Ask HN: Another Equity Question - johnwood

Hi HN, I would greatly appreciate your advice regarding my situation.<p>Sometime back, I was offered 7.5% starting equity going up to 10% (beta go-live) by a start-up.  The start-up consisted of one Business and one Technical guy who were working on the idea part-time for a few months before they contacted me.  An equity only offer was made to me and it involved no salary.  The plan was for the three of us to continue to keep our day jobs and continue building the site part-time.  Before the offer, I was shown mockups of the proposed site and informed that the back-end was already done, and that I was to build the front-end for the site.  I accepted the offer based on two considerations: a) Based on my estimation of the effort to realize the mockups shown, b) Based on the back-end of the site already being done (I was expected to do a simple presentation layer that needed to be added on top of it to access the functionality).<p>However, over the next 5 months, the mockups that I was shown were changed substantially and the effort that I had initially estimated increased by a factor of 3 (or more).  Additionally, almost all of the back-end of the system which was supposedly done, now completely needed to be reworked.<p>At the time of the offer I had inquired as to what the equity break-up was and had not received a clear answer.  But, the project sounded exciting, the two guys looked strong in terms of the value they added to the company, the back-end of the system seemed to have already been built and the 7.5% to 10% equity sounded reasonable for the effort.  However, with how things progressed over the next 5 months, I started questioning if the equity break-up was really fair.<p>I let them know my concerns and also tried determining what the current equity break-up of the company was (how much between the two guys, how much set aside for investors, option pool etc).  The reason behind this question was for me to determine if I really wanted to continue in a setup where I was doing as much work as anyone else, came in at the same stage in the company as the other two guys, faced the same risks and still only got 10% while they shared 45% and 45% between them.<p>However, I was told that the equity break-up was confidential and was only something that was discussed between the "founders" and the "board of directors" and it was inappropriate for an "employee" to know.<p>So, I quit.  I want to learn from this experience.  Did I do the right thing?
======
clarkevans
Quitting was probably reasonable -- especially if you're truly responsible for
a large chunk of the code & you weren't included as a founder.

If you still have equity, you're not done yet. Depending upon the operating
agreement, you could get a K1 in the mail with tax liability.
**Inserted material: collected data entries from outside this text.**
import Mathlib
import Literature.Algebra.Polynomial.SparsePutinarPositivstellensatz
import HarnessLib

/-!
# Correlative sparsity: from the csp graph and a chordal extension to block-structured Putinar
# certificates (Waki–Kim–Kojima–Muramatsu 2006 §3.2–3.3, §4.1; Lasserre 2006 (1.3)–(1.4),
# (3.1)–(3.2), Corollary 3.9)

Topic `Literature/Algebra/Polynomial`, namespace
`Literature.Algebra.Polynomial.CorrelativeSparsityCertificates`.  The glue between the tree's
chordal-graph files (`IsChordal.exists_runningIntersection_maximalCliques`: the maximal cliques of
a chordal graph enumerate with the running intersection property) and
`SparsePutinarPositivstellensatz.sparse_putinar` (Lasserre 2006 Cor. 3.9 / Grimm–Netzer–Schweighofer
2007): the correlative sparsity pattern graph of a polynomial optimisation problem, the block
structure read off a chordal extension, and the resulting block-structured certificate with the
redundant ball constraints `N − ‖x(I_k)‖² ≥ 0` of Lasserre's (3.1).

## Sources, read on the page

* H. Waki, S. Kim, M. Kojima, M. Muramatsu, *Sums of squares and semidefinite program relaxations
  for polynomial optimization problems with structured sparsity*, SIAM J. Optim. 17 (2006) 218–242
  [held text `paper:doi-10-1137-050623802`]: p. 222 §3.2 «correlative sparsity pattern matrix …
  `R_{ij} = ⋆` if `i = j`, `⋆` if `α_i ≥ 1` and `α_j ≥ 1` for some `α ∈ F₀ = supp(f₀)`, `0`
  otherwise»; §3.3 «the undirected graph `G(N, E)` with `N = {1,…,n}` and
  `E = {{i,j} : i, j ∈ N, i < j, R_{ij} = ⋆}` is called the correlative sparsity pattern graph (csp
  graph). Let `C_1,…,C_p ⊂ N` denote the maximal cliques of the csp graph … we generate a chordal
  extension `G(N, E′)` of the csp graph `G(N,E)` and use the extended csp graph instead»; p. 224
  §4.1 «Let `F_k = {i : α_i ≥ 1 for some α ∈ supp(f_k)}` … `R_{ij} = ⋆` if `i ∈ F_k` and
  `j ∈ F_k` for some `k ∈ {1,…,m}`» (constrained case).
* J. B. Lasserre, *Convergent SDP-relaxations in polynomial optimization with sparsity*, SIAM J.
  Optim. 17 (2006) 822–843 [held text `paper:doi-10-1137-05064504x`]: p. 3 «Every polynomial `g_j`
  in the definition (1.2) of `K`, is only concerned with variables `{X_i | i ∈ I_k}` for some `k`.
  Next, `f ∈ ℝ[X]` can be written `f = f_1 + ⋯ + f_p` where each `f_k` uses only variables
  `{X_i | i ∈ I_k}` … If `I_1,…,I_p` are the maximal cliques of a chordal graph then (1.3) is
  satisfied possibly after some reordering of the cliques, and is known as the running intersection
  property»; p. 11 Corollary 3.9 «Let `K` be as in (3.2) with the additional quadratic constraints
  (3.1) … If `f` is strictly positive on `K` then `f = Σ_{k=1}^p (q_k + Σ_{j∈J_k} q_{jk} g_j)` for some
  s.o.s. polynomials `q_k, q_{jk} ∈ ℝ[X(I_k)]`» with (3.1) the redundant constraints
  `M − ‖X(I_k)‖² ≥ 0`, `k = 1,…,p`, and `J_k` the constraints involving only the variables `X(I_k)`.

## What is formalised (all proved; no named facts)

* §1 `cspGraph f g` — the csp graph of `(f, (g_k))` (Waki §4.1: `i ~ j` iff `x_i x_j` divide a common
  monomial of `f`, or `i, j ∈ F_k = vars(g_k)` for one `k`); the supports of the monomials of `f`
  and the sets `vars(g_k)` are cliques (`isClique_monomialSupport`, `isClique_vars`).
* §2 block covers: `IsBlockCover f g I` (every monomial of `f` and every `vars(g_k)` lies in one
  block), `IsBlockCover.of_cliques` (any family of vertex sets of a supergraph of the csp graph
  containing every clique, e.g. all maximal cliques of a chordal extension, is a block cover) and
  ★ `IsBlockCover.exists_sum_eq` — Lasserre's «`f = f_1 + ⋯ + f_p`, `f_k ∈ ℝ[X(I_k)]`» and
  `g_j ∈ ℝ[X(I_k)]` for some `k`.
* §3 `exists_maximalCliques_runningIntersection` — the maximal cliques of a chordal graph on a
  finite vertex type as `I : Fin p → Finset σ` with the tree's `IndexedRunningIntersection`.
* §4 `IsBlockSos I s` («s.o.s. polynomial in `ℝ[X(I)]`»: `s = rename q`, `q` a sum of squares of
  `MvPolynomial ↥I ℝ`) and ★★ `sparse_putinar_of_blockCover` — **Lasserre's Corollary 3.9 in its
  native form**: blocks `I : Fin p → Finset σ` (non-empty, (RIP)), `f = Σ_j f_j` with
  `f_j ∈ ℝ[X(I_j)]`, every `g_k` in some `ℝ[X(I_j)]`, `N ∈ ℝ`, and
  `f > 0` on `{x | g_k(x) ≥ 0 ∀k, ‖x(I_j)‖² ≤ N ∀j}` ⇒
  `f = Σ_j (s₀_j + Σ_{k : g_k ∈ ℝ[X(I_j)]} s_{jk} g_k + t_j (N − ‖X(I_j)‖²))` with `s₀_j, s_{jk}, t_j`
  s.o.s. in `ℝ[X(I_j)]` (the block modules are archimedean BECAUSE of the ball constraints — no
  extra hypothesis).
* §5 ★★ `sparse_putinar_of_isChordal_csp` — **the Waki–Lasserre pipeline**: for any chordal graph
  `G ⊇ cspGraph f g` on a non-empty finite `σ` and `f > 0` on
  `{g ≥ 0} ∩ {‖x(K)‖² ≤ N for every maximal clique K of G}`, there are an enumeration
  `I : Fin p → Finset σ` of the maximal cliques of `G` with (RIP), a decomposition `f = Σ_j f_j`,
  and the block certificate of §4.

Not here: how to compute a (minimum) chordal extension (Waki §3.3's heuristics), the sizes of the
resulting SDP blocks, Lasserre's Theorems 3.6/3.7.

## References

* [WakiEtAl2006] H. Waki, S. Kim, M. Kojima, M. Muramatsu, SIAM J. Optim. 17 (2006) 218–242,
  doi:10.1137/050623802 — §3.2–3.3 (p. 222) csp matrix / csp graph / maximal cliques of a chordal
  extension, §4.1 (p. 224) constrained csp matrix.
* [Lasserre2006] J. B. Lasserre, SIAM J. Optim. 17 (2006) 822–843, doi:10.1137/05064504X — p. 3
  (1.3) and the decomposition `f = Σ f_k`, p. 6 (3.1) (`g_{m+k} := n_k M² − ‖X(I_k)‖² ≥ 0`), p. 7 (3.2) / Remark 3.5 (ii), p. 11 Corollary 3.9.
* [GrimmNetzerSchweighofer2007] (through `SparsePutinarPositivstellensatz.sparse_putinar`).
-/

noncomputable section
The operating
agreement should limit self-pay and should have the company keep in escrow
expected pass-through taxes of the members.

Next time, you should have had a "reasonable" salary in addition to equity,
logged as deferred compensation payable through a percentage of revenue. This
way, if they make money, you get paid regardless of equity.

Next time, if deferred compensation and/or final equity isn't set, you should
keep the intellectual property rights till there's some way to evaluate
relative contributions.

Hope this helps.

------
veyron
The simple answer is that they think of you as an employee. And you aren't
being paid. If you dont feel your cut is fair (and based on what you are
saying it looks like thats the case), you should quit and feel no qualms about
it.

Treat it like an employment situation. If your job was bad, there's no reason
to continue working there.

------
petervandijck
Yes I think you did the right thing.